Segment Open

import Mathlib
import Summits.MatrixMultiplication.MatrixMultiplication.Theorems.GradedDesignFamily.Negative.SubfieldCellNonGeneration
import Summits.MatrixMultiplication.MatrixMultiplication.Theorems.GradedDesignFamily.Negative.SubfieldCellDensePiece

/-!
# Subfield cell — (S′): the SLICED conclusion of the structure dichotomy from (P1) ∧ (BGT) ∧ (P4),
# WITHOUT Dickson (route (D′); crux `LevelGradedCohnUmans.GradedDesignFamily`,
# stmt-MatrixMultiplication-7610; negative side, unit b2b-lgcu-subfield gen 19)

HONEST FRAMING.  `structureSliced_of_pieces` is the Dickson-free replacement of
`structureDichotomy_of_pieces` (`SubfieldCellStructure.lean`): for an `M`-approximate subgroup
`A ⊆ GL₂(K)` with `c₁|K|³ ≤ |A| ≤ c₂|K|³` which moreover CONTROLS `φ(SL₂ k)·Y ⊆ X·A`
(`|X| ≤ M`, `φ : SL₂(k) →* GL₂(K)` injective, `|K| = |k|²`), `det` takes `≤ m₀` values on `A`.
The generating case is (BGT) + (P4) exactly as before; in the non-generating case a dense piece of
`φ(SL₂ k)` conjugates into `⟨A⁴ ∩ SL₂⟩` (`densePiece_of_subset_mul`) and (NG)
(`subfieldCell_nonGeneration`) forces generation — no classification of subgroups of `SL₂(K)` is
used.  A step in the NEGATIVE decision of the design stub S3; NOT summit progress.

Sorry-free. [folklore]
-/

set_option linter.dupNamespace false

open scoped Pointwise

namespace Summit.MatrixMultiplication.MatrixMultiplication.Theorems.GradedDesignFamily.Negative

/-- **(S′) from (P1) ∧ (BGT) ∧ (P4)** (and the in-tree (NG)).  NOT summit progress.
[cite: BreuillardGreenTao2011, Thm 1.3] -/
theorem structureSliced_of_pieces
    (hP1 : ∀ (K : Type) [Field K] [Fintype K] [DecidableEq K]
      (A : Finset (Matrix.GeneralLinearGroup (Fin 2) K)), A.Nonempty →
      (↑A : Set (Matrix.GeneralLinearGroup (Fin 2) K))⁻¹ = ↑A →
      A.card ≤ (Fintype.card K - 1) *
        ((A ^ 2).filter fun g => Matrix.GeneralLinearGroup.det g = 1).card)
    (hBGT : ∃ C : ℝ → ℝ, ∀ K₀ : ℝ, 1 ≤ C K₀ ∧
      ∀ (K : Type) [Field K] [Fintype K] [DecidableEq K]
        (B : Finset (Matrix.GeneralLinearGroup (Fin 2) K)),
        (∀ b ∈ B, Matrix.GeneralLinearGroup.det b = 1) →
        IsApproximateSubgroup K₀ (B : Set (Matrix.GeneralLinearGroup (Fin 2) K)) →
        Subgroup.closure (B : Set (Matrix.GeneralLinearGroup (Fin 2) K)) =
          (Matrix.GeneralLinearGroup.det : Matrix.GeneralLinearGroup (Fin 2) K →* Kˣ).ker →
        (B.card : ℝ) ≤ C K₀ ∨
          (Nat.card (Matrix.GeneralLinearGroup.det :
              Matrix.GeneralLinearGroup (Fin 2) K →* Kˣ).ker : ℝ) ≤ C K₀ * B.card)
    (hP4 : ∀ M c₂ C : ℝ, 1 ≤ M → 0 < c₂ → 0 < C → ∃ m₀ Q₆ : ℕ,
      ∀ (K : Type) [Field K] [Fintype K] [DecidableEq K], Q₆ ≤ Fintype.card K →
        ∀ A : Finset (Matrix.GeneralLinearGroup (Fin 2) K),
          IsApproximateSubgroup M (A : Set (Matrix.GeneralLinearGroup (Fin 2) K)) →
          (A.card : ℝ) ≤ c₂ * (Fintype.card K : ℝ) ^ 3 →
          (Nat.card (Matrix.GeneralLinearGroup.det :
              Matrix.GeneralLinearGroup (Fin 2) K →* Kˣ).ker : ℝ) ≤
            C * ((A ^ 4).filter fun g => Matrix.GeneralLinearGroup.det g = 1).card →
          (A.image Matrix.GeneralLinearGroup.det).card ≤ m₀) :
    ∀ M c₁ c₂ : ℝ, 1 ≤ M → 0 < c₁ → 0 < c₂ → ∃ m₀ Q₂ : ℕ,
      ∀ (k K : Type) [Field k] [Fintype k] [DecidableEq k] [Field K] [Fintype K] [DecidableEq K]
        (φ : Matrix.SpecialLinearGroup (Fin 2) k →* Matrix.GeneralLinearGroup (Fin 2) K),
        Function.Injective φ → Fintype.card K = Fintype.card k ^ 2 → Q₂ ≤ Fintype.card K →
        ∀ A X Y : Finset (Matrix.GeneralLinearGroup (Fin 2) K),
          IsApproximateSubgroup M (A : Set (Matrix.GeneralLinearGroup (Fin 2) K)) →
          c₁ * (Fintype.card K : ℝ) ^ 3 ≤ A.card → (A.card : ℝ) ≤ c₂ * (Fintype.card K : ℝ) ^ 3 →
          (X.card : ℝ) ≤ M → Y.Nonempty → Finset.univ.image φ * Y ⊆ X * A →
          (A.image Matrix.GeneralLinearGroup.det).card ≤ m₀ := by
  intro M c₁ c₂ hM hc₁ hc₂
  obtain ⟨C, hC⟩ := hBGT
  obtain ⟨hC1, hC'⟩ := hC (M ^ 7)
  have hCpos : 0 < C (M ^ 7) := by linarith
  obtain ⟨m₀, Q₆, h4⟩ := hP4 M c₂ (C (M ^ 7)) hM hc₂ hCpos
  obtain ⟨Q₅, h3⟩ := subfieldCell_nonGeneration M c₁ hc₁
  refine ⟨m₀, max (max Q₅ Q₆) (⌈C (M ^ 7) / c₁⌉₊ + 2), ?_⟩
  intro k K _ _ _ _ _ _ φ hφ hK hQ A X Y happ hlo hhi hX hYne hcov
  have hQ5 : Q₅ ≤ Fintype.card K := le_trans (le_trans (le_max_left _ _) (le_max_left _ _)) hQ
  have hQ6 : Q₆ ≤ Fintype.card K := le_trans (le_trans (le_max_right _ _) (le_max_left _ _)) hQ
  have hQ8 : ⌈C (M ^ 7) / c₁⌉₊ + 2 ≤ Fintype.card K := le_trans (le_max_right _ _) hQ
  have hQR : (⌈C (M ^ 7) / c₁⌉₊ : ℝ) + 2 ≤ (Fintype.card K : ℝ) := by exact_mod_cast hQ8
  have hceil := Nat.le_ceil (C (M ^ 7) / c₁)
  have hceil0 : (0 : ℝ) ≤ (⌈C (M ^ 7) / c₁⌉₊ : ℝ) := Nat.cast_nonneg _
  have hQ1 : (1 : ℝ) ≤ (Fintype.card K : ℝ) := by linarith
  have hQpos : (0 : ℝ) < (Fintype.card K : ℝ) := by linarith
  -- `A` is symmetric and contains `1`
  have hsymm : (↑A : Set (Matrix.GeneralLinearGroup (Fin 2) K))⁻¹ = ↑A := happ.inv_eq_self
  have h1 : (1 : Matrix.GeneralLinearGroup (Fin 2) K) ∈ A := Finset.mem_coe.1 happ.one_mem
  have hne : A.Nonempty := ⟨1, h1⟩
  -- `A² ∩ SL₂` is large
  have hA2 : c₁ * (Fintype.card K : ℝ) ^ 2 ≤
      (((A ^ 2).filter fun g => Matrix.GeneralLinearGroup.det g = 1).card : ℝ) := by
    have hP := hP1 K A hne hsymm
    have hP' : A.card ≤ Fintype.card K *
        ((A ^ 2).filter fun g => Matrix.GeneralLinearGroup.det g = 1).card :=
      hP.trans (Nat.mul_le_mul_right _ (Nat.sub_le _ _))
    have hP'' : (A.card : ℝ) ≤ (Fintype.card K : ℝ) *
        ((A ^ 2).filter fun g => Matrix.GeneralLinearGroup.det g = 1).card := by
      exact_mod_cast hP'
    by_contra hlt
    rw [not_le] at hlt
    have := mul_lt_mul_of_pos_left hlt hQpos
    nlinarith
  -- `A² ∩ SL₂ ⊆ A⁴ ∩ SL₂`
  have h24 : ((A ^ 2).filter fun g => Matrix.GeneralLinearGroup.det g = 1) ⊆
      ((A ^ 4).filter fun g => Matrix.GeneralLinearGroup.det g = 1) :=
    Finset.filter_subset_filter _ (Finset.pow_subset_pow_right h1 (by norm_num))
  have hA4 : c₁ * (Fintype.card K : ℝ) ^ 2 ≤
      (((A ^ 4).filter fun g => Matrix.GeneralLinearGroup.det g = 1).card : ℝ) :=
    hA2.trans (by exact_mod_cast Finset.card_le_card h24)
  -- `A⁴ ∩ SL₂` is an `M⁷`-approximate subgroup (Mathlib `IsApproximateSubgroup.pow_inter_pow`)
  have happ4 : IsApproximateSubgroup (M ^ 7)
      (↑((A ^ 4).filter fun g => Matrix.GeneralLinearGroup.det g = 1) :
        Set (Matrix.GeneralLinearGroup (Fin 2) K)) := by
    have hker : IsApproximateSubgroup 1
        (((Matrix.GeneralLinearGroup.det : Matrix.GeneralLinearGroup (Fin 2) K →* Kˣ).ker :
          Subgroup (Matrix.GeneralLinearGroup (Fin 2) K)) :
          Set (Matrix.GeneralLinearGroup (Fin 2) K)) := IsApproximateSubgroup.subgroup
    have h := happ.pow_inter_pow hker (show 2 ≤ 4 by norm_num) (le_refl 2)
    have hk2 : (((Matrix.GeneralLinearGroup.det : Matrix.GeneralLinearGroup (Fin 2) K →* Kˣ).ker :
          Subgroup (Matrix.GeneralLinearGroup (Fin 2) K)) :
          Set (Matrix.GeneralLinearGroup (Fin 2) K)) ^ 2 =
        ((Matrix.GeneralLinearGroup.det : Matrix.GeneralLinearGroup (Fin 2) K →* Kˣ).ker :
          Subgroup (Matrix.GeneralLinearGroup (Fin 2) K)) := by
      ext x
      rw [sq, Set.mem_mul]
      constructor
      · rintro ⟨a, ha, b, hb, rfl⟩
        exact mul_mem ha hb
      · intro hx
        exact ⟨x, hx, 1, one_mem _, mul_one x⟩
    have hset : (↑((A ^ 4).filter fun g => Matrix.GeneralLinearGroup.det g = 1) :
        Set (Matrix.GeneralLinearGroup (Fin 2) K)) =
        (↑A : Set (Matrix.GeneralLinearGroup (Fin 2) K)) ^ 4 ∩
          (((Matrix.GeneralLinearGroup.det : Matrix.GeneralLinearGroup (Fin 2) K →* Kˣ).ker :
            Subgroup (Matrix.GeneralLinearGroup (Fin 2) K)) :
            Set (Matrix.GeneralLinearGroup (Fin 2) K)) ^ 2 := by
      rw [hk2, Finset.coe_filter]
      ext x
      simp only [Set.mem_setOf_eq, Set.mem_inter_iff, SetLike.mem_coe, MonoidHom.mem_ker,
        ← Finset.coe_pow]
    rw [hset]
    exact h.mono (le_of_eq (by norm_num))
  -- the generated subgroup lies in `SL₂ = ker det`
  have hdet4 : ∀ g ∈ ((A ^ 4).filter fun g => Matrix.GeneralLinearGroup.det g = 1),
      Matrix.GeneralLinearGroup.det g = 1 := fun g hg => (Finset.mem_filter.1 hg).2
  have hL4 : Subgroup.closure (↑((A ^ 4).filter fun g => Matrix.GeneralLinearGroup.det g = 1) :
        Set (Matrix.GeneralLinearGroup (Fin 2) K)) ≤
      (Matrix.GeneralLinearGroup.det : Matrix.GeneralLinearGroup (Fin 2) K →* Kˣ).ker := by
    rw [Subgroup.closure_le]
    intro g hg
    rw [SetLike.mem_coe, MonoidHom.mem_ker]
    exact hdet4 g (Finset.mem_coe.1 hg)
  by_cases hgen : Subgroup.closure (↑((A ^ 4).filter fun g => Matrix.GeneralLinearGroup.det g = 1) :
        Set (Matrix.GeneralLinearGroup (Fin 2) K)) =
      (Matrix.GeneralLinearGroup.det : Matrix.GeneralLinearGroup (Fin 2) K →* Kˣ).ker
  · -- generation: BGT, then sliced counting
    rcases hC' K _ hdet4 happ4 hgen with hsmall | hlarge
    · exfalso
      have hdiv : C (M ^ 7) = c₁ * (C (M ^ 7) / c₁) := by field_simp
      have hCQ : C (M ^ 7) < c₁ * (Fintype.card K : ℝ) := by
        have h1' : C (M ^ 7) / c₁ + 2 ≤ (Fintype.card K : ℝ) := by linarith
        nlinarith [h1', hc₁]
      have : c₁ * (Fintype.card K : ℝ) ≤ c₁ * (Fintype.card K : ℝ) ^ 2 := by nlinarith
      linarith [hA4, hsmall]
    · exact h4 K hQ6 A happ hhi hlarge
  · -- a proper subgroup: a dense piece of `φ(SL₂ k)` conjugates into it; (NG) forces generation
    exfalso
    have hSne : (Finset.univ.image φ).Nonempty :=
      ⟨1, Finset.mem_image.2 ⟨1, Finset.mem_univ _, map_one φ⟩⟩
    obtain ⟨x, -, y, -, hcard, hpairs⟩ :=
      densePiece_of_subset_mul (Finset.univ.image φ) Y X A hSne hYne hcov
    set P : Finset (Matrix.SpecialLinearGroup (Fin 2) k) :=
      Finset.univ.filter (fun a : Matrix.SpecialLinearGroup (Fin 2) k => x⁻¹ * φ a * y ∈ A)
      with hPdef
    have hfilt : (Finset.univ.image φ).filter
        (fun s : Matrix.GeneralLinearGroup (Fin 2) K => x⁻¹ * s * y ∈ A) = P.image φ := by
      ext s
      simp only [Finset.mem_filter, Finset.mem_image, Finset.mem_univ, true_and, hPdef]
      constructor
      · rintro ⟨⟨a, rfl⟩, h⟩
        exact ⟨a, h, rfl⟩
      · rintro ⟨a, h, rfl⟩
        exact ⟨⟨a, rfl⟩, h⟩
    have hPcard : (Fintype.card (Matrix.SpecialLinearGroup (Fin 2) k) : ℝ) ≤ M * P.card := by
      have h1' : Fintype.card (Matrix.SpecialLinearGroup (Fin 2) k) = (Finset.univ.image φ).card := by
        rw [Finset.card_image_of_injective _ hφ, Finset.card_univ]
      have h2 : (Finset.univ.image φ).card ≤ X.card * P.card := by
        rw [hfilt, Finset.card_image_of_injective P hφ] at hcard
        exact hcard
      have h3' : (Fintype.card (Matrix.SpecialLinearGroup (Fin 2) k) : ℝ) ≤ (X.card : ℝ) * P.card := by
        rw [h1']
        exact_mod_cast h2
      exact h3'.trans (mul_le_mul_of_nonneg_right hX (Nat.cast_nonneg _))
    have hAinv : A⁻¹ = A := by rw [← Finset.coe_inj, Finset.coe_inv, hsymm]
    have hPL : ∀ s ∈ P, ∀ s' ∈ P, x⁻¹ * φ (s * s'⁻¹) * x ∈
        Subgroup.closure (↑((A ^ 4).filter fun g => Matrix.GeneralLinearGroup.det g = 1) :
          Set (Matrix.GeneralLinearGroup (Fin 2) K)) := by
      intro s hs s' hs'
      have hsF : φ s ∈ (Finset.univ.image φ).filter
          (fun s : Matrix.GeneralLinearGroup (Fin 2) K => x⁻¹ * s * y ∈ A) := by
        rw [hfilt]; exact Finset.mem_image_of_mem φ hs
      have hs'F : φ s' ∈ (Finset.univ.image φ).filter
          (fun s : Matrix.GeneralLinearGroup (Fin 2) K => x⁻¹ * s * y ∈ A) := by
        rw [hfilt]; exact Finset.mem_image_of_mem φ hs'
      have hmem : x⁻¹ * (φ s * (φ s')⁻¹) * x ∈ A * A⁻¹ := hpairs _ hsF _ hs'F
      rw [hAinv, ← sq] at hmem
      have hdet : Matrix.GeneralLinearGroup.det (x⁻¹ * (φ s * (φ s')⁻¹) * x) = 1 := by
        rw [map_mul, map_mul, map_inv, inv_mul_cancel_comm, ← map_inv, ← map_mul]
        exact Units.ext (by
          rw [Matrix.GeneralLinearGroup.val_det_apply, Units.val_one]
          exact subfieldCell_det_eq_one φ hK _)
      have hmem2 : x⁻¹ * (φ s * (φ s')⁻¹) * x ∈
          ((A ^ 2).filter fun g => Matrix.GeneralLinearGroup.det g = 1) :=
        Finset.mem_filter.2 ⟨hmem, hdet⟩
      have e : x⁻¹ * φ (s * s'⁻¹) * x = x⁻¹ * (φ s * (φ s')⁻¹) * x := by rw [map_mul, map_inv]
      rw [e]
      exact Subgroup.subset_closure (Finset.mem_coe.2 (h24 hmem2))
    exact hgen (h3 k K φ hφ hK hQ5 _ hL4 x P hPcard hPL ⟨_, Subgroup.subset_closure, hA4⟩)

end Summit.MatrixMultiplication.MatrixMultiplication.Theorems.GradedDesignFamily.Negative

Segment Closed

What you have to do:
All lines above from the line with "nlinarith [h1', hc₁]" through the line with "Finset.mem_univ _, map_one φ⟩⟩", both included, are to be set down exactly, with nothing else.

Reply to the exercise:
        nlinarith [h1', hc₁]
      have : c₁ * (Fintype.card K : ℝ) ≤ c₁ * (Fintype.card K : ℝ) ^ 2 := by nlinarith
      linarith [hA4, hsmall]
    · exact h4 K hQ6 A happ hhi hlarge
  · -- a proper subgroup: a dense piece of `φ(SL₂ k)` conjugates into it; (NG) forces generation
    exfalso
    have hSne : (Finset.univ.image φ).Nonempty :=
      ⟨1, Finset.mem_image.2 ⟨1, Finset.mem_univ _, map_one φ⟩⟩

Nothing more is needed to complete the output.